> **DIRECTIONS FOR THIS TASK**:
Write out the line that contains "(F := fun ζ" and every line after it through the end of the entries, exactly as given and with no other lines.
+++ THE INPUT
/-- The bond energy `⟨cos(θ_{tgt a} − θ_{src a})⟩_J` is at most `1` (any real couplings). [cite: Ginibre1970, Example 4 (plane rotators cos(m·φ), general couplings J_A)] -/
theorem expectJ_reChar_bondChar_le_one (J : ι → ℝ) (a : ι) :
    G.expectJ J (reChar (G.bondChar a)) ≤ 1 :=
  G.expectJ_le_one (continuous_reChar _) fun _ => (le_abs_self _).trans (abs_reChar_le_one _ _)

/-- Griffiths–Ginibre monotonicity of the bond energies in the couplings: `0 ≤ J ≤ J'` ⇒
`⟨cos(∇θ)_a⟩_J ≤ ⟨cos(∇θ)_a⟩_{J'}` (tree `ginibreExpect_reChar_mono`). [cite: Ginibre1970, Prop. 3 with Example 4 (plane rotators)] -/
theorem expectJ_reChar_mono {J J' : ι → ℝ} (hJ : ∀ a, 0 ≤ J a) (hJJ' : ∀ a, J a ≤ J' a)
    (χ₀ : (V → Circle) →ₜ* Circle) :
    G.expectJ J (reChar χ₀) ≤ G.expectJ J' (reChar χ₀) :=
  ginibreExpect_reChar_mono _ surjective_mul_self_torus _ _ hJ hJJ'

end Model

/-! ### The complex rotation with general couplings -/

section Rotation

variable [Fintype ι] (J : ι → ℝ) (φ : V → ℝ) (x y : V)

/-- `I · c · I = −c`. [folklore] -/
private theorem I_mul_ofReal_mul_I' (c : ℝ) : I * (c : ℂ) * I = -(c : ℂ) := by
  rw [mul_right_comm, I_mul_I, neg_one_mul]

/-- The spin at `v` of the rotated configuration: `θ_v e^{iτφ_v}`. [folklore] -/
private theorem coe_mul_twistField' (θ : V → Circle) (τ : ℝ) (v : V) :
    (((θ * twistField φ τ) v : Circle) : ℂ) = ((θ v : Circle) : ℂ) * cexp (((τ * φ v : ℝ) : ℂ) * I) := by
  rw [Pi.mul_apply, Circle.coe_mul, twistField, Circle.coe_exp]

omit [Fintype ι] in
/-- The bond variable of the rotated configuration: `w_a(θ e^{iτφ}) = w_a(θ) e^{iτδ_a}`. [folklore] -/
private theorem coe_bondVar_one_mul_twistField' (θ : V → Circle) (τ : ℝ) (a : ι) :
    ((G.bondVar 1 (θ * twistField φ τ) a : Circle) : ℂ) =
      ((G.bondVar 1 θ a : Circle) : ℂ) * cexp (I * ((G.bondGrad φ a : ℝ) : ℂ) * (τ : ℂ)) := by
  have key : cexp (-(((τ * φ (G.src a) : ℝ) : ℂ) * I)) * cexp (((τ * φ (G.tgt a) : ℝ) : ℂ) * I) =
      cexp (I * ((G.bondGrad φ a : ℝ) : ℂ) * (τ : ℂ)) := by
    rw [← Complex.exp_add]; congr 1; unfold bondGrad; push_cast; ring
  simp only [bondVar_one, Circle.coe_mul, Circle.coe_inv_eq_conj, coe_mul_twistField', map_mul,
    ← Complex.exp_conj, Complex.conj_ofReal, Complex.conj_I, mul_neg]
  linear_combination (conj ((θ (G.src a) : Circle) : ℂ) * ((θ (G.tgt a) : Circle) : ℂ)) * key

/-- The exponent of the rotated integrand with general couplings:
`E(ζ, θ) = iζ(φ_x − φ_y) + ∑_a (J_a/2)(w_a e^{iζδ_a} + w̄_a e^{−iζδ_a})`.
[cite: FriedliVelenik2017, Thm 9.12, display (9.23)] -/
def jRotExponent (ζ : ℂ) (θ : V → Circle) : ℂ :=
  I * ((φ x - φ y : ℝ) : ℂ) * ζ +
    ∑ a, ((J a / 2 : ℝ) : ℂ) * (((G.bondVar 1 θ a : Circle) : ℂ) * cexp (I * ((G.bondGrad φ a : ℝ) : ℂ) * ζ) +
      conj ((G.bondVar 1 θ a : Circle) : ℂ) * cexp (-(I * ((G.bondGrad φ a : ℝ) : ℂ) * ζ)))

/-- The `ζ`-derivative of the exponent. [folklore] -/
def jRotExponentDeriv (ζ : ℂ) (θ : V → Circle) : ℂ :=
  I * ((φ x - φ y : ℝ) : ℂ) +
    ∑ a, ((J a / 2 : ℝ) : ℂ) * (((G.bondVar 1 θ a : Circle) : ℂ) *
        (cexp (I * ((G.bondGrad φ a : ℝ) : ℂ) * ζ) * (I * ((G.bondGrad φ a : ℝ) : ℂ))) +
      conj ((G.bondVar 1 θ a : Circle) : ℂ) *
        (cexp (-(I * ((G.bondGrad φ a : ℝ) : ℂ) * ζ)) * (-(I * ((G.bondGrad φ a : ℝ) : ℂ)))))

/-- The rotated integrand `θ_x θ̄_y · exp E(ζ, θ)`. [cite: FriedliVelenik2017, Thm 9.12, display (9.23)] -/
def jRotIntegrand (ζ : ℂ) (θ : V → Circle) : ℂ :=
  ((θ x : Circle) : ℂ) * conj ((θ y : Circle) : ℂ) * cexp (G.jRotExponent J φ x y ζ θ)

/-- The `ζ`-derivative of the rotated integrand. [folklore] -/
def jRotIntegrandDeriv (ζ : ℂ) (θ : V → Circle) : ℂ :=
  ((θ x : Circle) : ℂ) * conj ((θ y : Circle) : ℂ) *
    (cexp (G.jRotExponent J φ x y ζ θ) * G.jRotExponentDeriv J φ x y ζ θ)

/-- The exponent is jointly continuous in `(ζ, θ)`. [folklore] -/
private theorem continuous_jRotExponent :
    Continuous fun p : ℂ × (V → Circle) => G.jRotExponent J φ x y p.1 p.2 := by
  unfold jRotExponent
  have hw : ∀ a, Continuous fun p : ℂ × (V → Circle) => ((G.bondVar 1 p.2 a : Circle) : ℂ) := fun a =>
    continuous_subtype_val.comp ((G.continuous_bondVar 1 a).comp continuous_snd)
  fun_prop

/-- The derivative of the exponent is jointly continuous in `(ζ, θ)`. [folklore] -/
private theorem continuous_jRotExponentDeriv :
    Continuous fun p : ℂ × (V → Circle) => G.jRotExponentDeriv J φ x y p.1 p.2 := by
  unfold jRotExponentDeriv
  have hw : ∀ a, Continuous fun p : ℂ × (V → Circle) => ((G.bondVar 1 p.2 a : Circle) : ℂ) := fun a =>
    continuous_subtype_val.comp ((G.continuous_bondVar 1 a).comp continuous_snd)
  fun_prop

/-- The rotated integrand is jointly continuous in `(ζ, θ)`. [folklore] -/
private theorem continuous_jRotIntegrand :
    Continuous fun p : ℂ × (V → Circle) => G.jRotIntegrand J φ x y p.1 p.2 := by
  unfold jRotIntegrand
  have hx : Continuous fun p : ℂ × (V → Circle) => ((p.2 x : Circle) : ℂ) :=
    continuous_subtype_val.comp ((continuous_apply x).comp continuous_snd)
  have hy : Continuous fun p : ℂ × (V → Circle) => ((p.2 y : Circle) : ℂ) :=
    continuous_subtype_val.comp ((continuous_apply y).comp continuous_snd)
  have hE := G.continuous_jRotExponent J φ x y
  fun_prop

/-- The derivative of the rotated integrand is jointly continuous in `(ζ, θ)`. [folklore] -/
private theorem continuous_jRotIntegrandDeriv :
    Continuous fun p : ℂ × (V → Circle) => G.jRotIntegrandDeriv J φ x y p.1 p.2 := by
  unfold jRotIntegrandDeriv
  have hx : Continuous fun p : ℂ × (V → Circle) => ((p.2 x : Circle) : ℂ) :=
    continuous_subtype_val.comp ((continuous_apply x).comp continuous_snd)
  have hy : Continuous fun p : ℂ × (V → Circle) => ((p.2 y : Circle) : ℂ) :=
    continuous_subtype_val.comp ((continuous_apply y).comp continuous_snd)
  have hE := G.continuous_jRotExponent J φ x y
  have hE' := G.continuous_jRotExponentDeriv J φ x y
  fun_prop

/-- `ζ ↦ c ζ` has derivative `c`. [folklore] -/
private theorem hasDerivAt_const_mul' (c ζ : ℂ) : HasDerivAt (fun z : ℂ => c * z) c ζ := by
  simpa using (hasDerivAt_id ζ).const_mul c

/-- The exponent is entire in `ζ` with the stated derivative. [folklore] -/
private theorem hasDerivAt_jRotExponent (θ : V → Circle) (ζ : ℂ) :
    HasDerivAt (fun z => G.jRotExponent J φ x y z θ) (G.jRotExponentDeriv J φ x y ζ θ) ζ := by
  unfold jRotExponent jRotExponentDeriv
  refine (hasDerivAt_const_mul' _ ζ).add (HasDerivAt.fun_sum fun a _ => ?_)
  refine HasDerivAt.const_mul _ ((HasDerivAt.const_mul _ ?_).add (HasDerivAt.const_mul _ ?_))
  · exact (hasDerivAt_const_mul' _ ζ).cexp
  · exact (hasDerivAt_const_mul' _ ζ).fun_neg.cexp

/-- The rotated integrand is entire in `ζ` with the stated derivative. [folklore] -/
private theorem hasDerivAt_jRotIntegrand (θ : V → Circle) (ζ : ℂ) :
    HasDerivAt (fun z => G.jRotIntegrand J φ x y z θ) (G.jRotIntegrandDeriv J φ x y ζ θ) ζ := by
  unfold jRotIntegrand jRotIntegrandDeriv
  exact ((G.hasDerivAt_jRotExponent J φ x y θ ζ).cexp).const_mul _

/-- For real `ζ = τ` the rotated integrand is the un-rotated integrand of the configuration rotated by
`(e^{iτφ_v})_v`. [cite: FriedliVelenik2017, Thm 9.12, proof (periodicity of the integrand)] -/
theorem jRotIntegrand_ofReal (θ : V → Circle) (τ : ℝ) :
    G.jRotIntegrand J φ x y (τ : ℂ) θ = G.jRotIntegrand J φ x y 0 (θ * twistField φ τ) := by
  have key : cexp (I * ((φ x - φ y : ℝ) : ℂ) * (τ : ℂ)) =
      cexp (((τ * φ x : ℝ) : ℂ) * I) * cexp (-(((τ * φ y : ℝ) : ℂ) * I)) := by
    rw [← Complex.exp_add]; congr 1; push_cast; ring
  unfold jRotIntegrand jRotExponent
  simp only [coe_bondVar_one_mul_twistField', coe_mul_twistField', map_mul, mul_zero, neg_zero,
    Complex.exp_zero, mul_one, zero_add, ← Complex.exp_conj, Complex.conj_ofReal, Complex.conj_I, mul_neg,
    neg_mul, Complex.exp_add, key]
  ring

/-- The real part of the exponent at `ζ = i` is EXACTLY the modulated energy:
`Re E(i, θ) = −(φ_x − φ_y) + ∑_a J_a cosh(δ_a) Re w_a(θ)`.
[cite: FriedliVelenik2017, Thm 9.12, display before (9.23)] -/
theorem jRotExponent_I_re (θ : V → Circle) :
    (G.jRotExponent J φ x y I θ).re =
      -(φ x - φ y) + ∑ a, G.modCoupling J φ a * ((G.bondVar 1 θ a : Circle) : ℂ).re := by
  unfold jRotExponent
  have hexp : ∀ a, cexp (I * ((G.bondGrad φ a : ℝ) : ℂ) * I) = ((Real.exp (-G.bondGrad φ a) : ℝ) : ℂ) := by
    intro a; rw [I_mul_ofReal_mul_I', Complex.ofReal_exp, Complex.ofReal_neg]
  have hexp' : ∀ a, cexp (-(I * ((G.bondGrad φ a : ℝ) : ℂ) * I)) = ((Real.exp (G.bondGrad φ a) : ℝ) : ℂ) := by
    intro a; rw [I_mul_ofReal_mul_I', neg_neg, Complex.ofReal_exp]
  simp_rw [hexp, hexp', I_mul_ofReal_mul_I']
  rw [Complex.add_re, Complex.neg_re, Complex.ofReal_re, Complex.re_sum]
  congr 1
  refine Finset.sum_congr rfl fun a _ => ?_
  rw [Complex.re_ofReal_mul, Complex.add_re, Complex.mul_re, Complex.mul_re, Complex.ofReal_re,
    Complex.ofReal_im, Complex.ofReal_re, Complex.ofReal_im, Complex.conj_re, Complex.conj_im,
    modCoupling, Real.cosh_eq]
  ring

/-- The exponent at `ζ = 0` is the un-rotated (negative) Hamiltonian `∑_a J_a Re w_a`. [folklore] -/
private theorem jRotExponent_zero (θ : V → Circle) :
    G.jRotExponent J φ x y 0 θ = ((∑ a, J a * ((G.bondVar 1 θ a : Circle) : ℂ).re : ℝ) : ℂ) := by
  unfold jRotExponent
  simp only [mul_zero, neg_zero, Complex.exp_zero, mul_one, zero_add, Complex.add_conj]
  push_cast
  refine Finset.sum_congr rfl fun a _ => ?_
  ring

/-- **The modulus of the rotated integrand at `ζ = i` is the modulated Gibbs weight**:
`|θ_x θ̄_y exp E(i, θ)| = e^{−(φ_x−φ_y)} · exp(∑_a J_a cosh(δ_a) cos(θ_{tgt a} − θ_{src a}))` — an
EQUALITY (Friedli–Velenik (9.23) before the step `cos · cosh ≤ cos + cosh − 1`).
[cite: FriedliVelenik2017, Thm 9.12, display (9.23)] -/
theorem norm_jRotIntegrand_I (θ : V → Circle) :
    ‖G.jRotIntegrand J φ x y I θ‖ = Real.exp (-(φ x - φ y)) * G.weightJ (G.modCoupling J φ) θ := by
  rw [jRotIntegrand, norm_mul, norm_mul, Complex.norm_conj, Circle.norm_coe, Circle.norm_coe,
    one_mul, one_mul, Complex.norm_exp, jRotExponent_I_re, Real.exp_add, weightJ_eq_exp]

/-- The un-rotated integrand is `θ_x θ̄_y` times the Gibbs weight `w_J`. [folklore] -/
private theorem jRotIntegrand_zero (θ : V → Circle) :
    G.jRotIntegrand J φ x y 0 θ = ((θ x : Circle) : ℂ) * conj ((θ y : Circle) : ℂ) * ((G.weightJ J θ : ℝ) : ℂ) := by
  rw [jRotIntegrand, jRotExponent_zero, weightJ_eq_exp, Complex.ofReal_exp]

end Rotation

/-! ### The rotated integral as an entire function -/

section Function

variable [Fintype V] [Fintype ι] [MeasurableSpace Circle] [BorelSpace Circle]
  (J : ι → ℝ) (φ : V → ℝ) (x y : V)

/-- The rotated integral `ζ ↦ ∫ θ_x θ̄_y exp E(ζ, θ) dθ`. [cite: FriedliVelenik2017, Thm 9.12, display (9.23)] -/
def jRotFn (ζ : ℂ) : ℂ :=
  ∫ θ, G.jRotIntegrand J φ x y ζ θ ∂torusHaar V

/-- Invariance under real rotations (translation invariance of the Haar measure of `U(1)^V`).
[cite: FriedliVelenik2017, Thm 9.12, proof (periodicity of the integrand)] -/
theorem jRotFn_ofReal (τ : ℝ) : G.jRotFn J φ x y (τ : ℂ) = G.jRotFn J φ x y 0 := by
  unfold jRotFn
  simp_rw [jRotIntegrand_ofReal]
  exact integral_torusHaar_mul_right (fun θ => G.jRotIntegrand J φ x y 0 θ) (twistField φ τ)

/-- Differentiation under the integral sign: the rotated integral is complex-differentiable
everywhere. [folklore] -/
private theorem hasDerivAt_jRotFn (ζ₀ : ℂ) :
    HasDerivAt (G.jRotFn J φ x y) (∫ θ, G.jRotIntegrandDeriv J φ x y ζ₀ θ ∂torusHaar V) ζ₀ := by
  have hF := G.continuous_jRotIntegrand J φ x y
  have hF' := G.continuous_jRotIntegrandDeriv J φ x y
  have hFζ : ∀ ζ, Continuous fun θ : V → Circle => G.jRotIntegrand J φ x y ζ θ := fun ζ =>
    hF.comp (continuous_const.prodMk continuous_id)
  have hF'ζ : ∀ ζ, Continuous fun θ : V → Circle => G.jRotIntegrandDeriv J φ x y ζ θ := fun ζ =>
    hF'.comp (continuous_const.prodMk continuous_id)
  obtain ⟨C, hC⟩ := ((isCompact_closedBall ζ₀ 1).prod isCompact_univ).exists_bound_of_continuousOn
    hF'.continuousOn
  have h := hasDerivAt_integral_of_dominated_loc_of_deriv_le (μ := torusHaar V)
    (F := fun ζ θ => G.jRotIntegrand J φ x y ζ θ)
    (F' := fun ζ θ => G.jRotIntegrandDeriv J φ x y ζ θ) (x₀ := ζ₀)
    (s := Metric.ball ζ₀ 1) (bound := fun _ => C) (Metric.ball_mem_nhds ζ₀ one_pos)
    (Eventually.of_forall fun ζ => (hFζ ζ).aestronglyMeasurable)
    (integrable_torusHaar_of_continuous (hFζ ζ₀)) (hF'ζ ζ₀).aestronglyMeasurable
    (ae_of_all _ fun θ ζ hζ => hC (ζ, θ) (Set.mk_mem_prod (Metric.ball_subset_closedBall hζ) (Set.mem_univ θ)))
    (integrable_const C)
    (ae_of_all _ fun θ ζ _ => G.hasDerivAt_jRotIntegrand J φ x y θ ζ)
  exact h.2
++++++
> **PROBLEM SOLUTION**:
    (F := fun ζ θ => G.jRotIntegrand J φ x y ζ θ)
    (F' := fun ζ θ => G.jRotIntegrandDeriv J φ x y ζ θ) (x₀ := ζ₀)
    (s := Metric.ball ζ₀ 1) (bound := fun _ => C) (Metric.ball_mem_nhds ζ₀ one_pos)
    (Eventually.of_forall fun ζ => (hFζ ζ).aestronglyMeasurable)
    (integrable_torusHaar_of_continuous (hFζ ζ₀)) (hF'ζ ζ₀).aestronglyMeasurable
    (ae_of_all _ fun θ ζ hζ => hC (ζ, θ) (Set.mk_mem_prod (Metric.ball_subset_closedBall hζ) (Set.mem_univ θ)))
    (integrable_const C)
    (ae_of_all _ fun θ ζ _ => G.hasDerivAt_jRotIntegrand J φ x y θ ζ)
  exact h.2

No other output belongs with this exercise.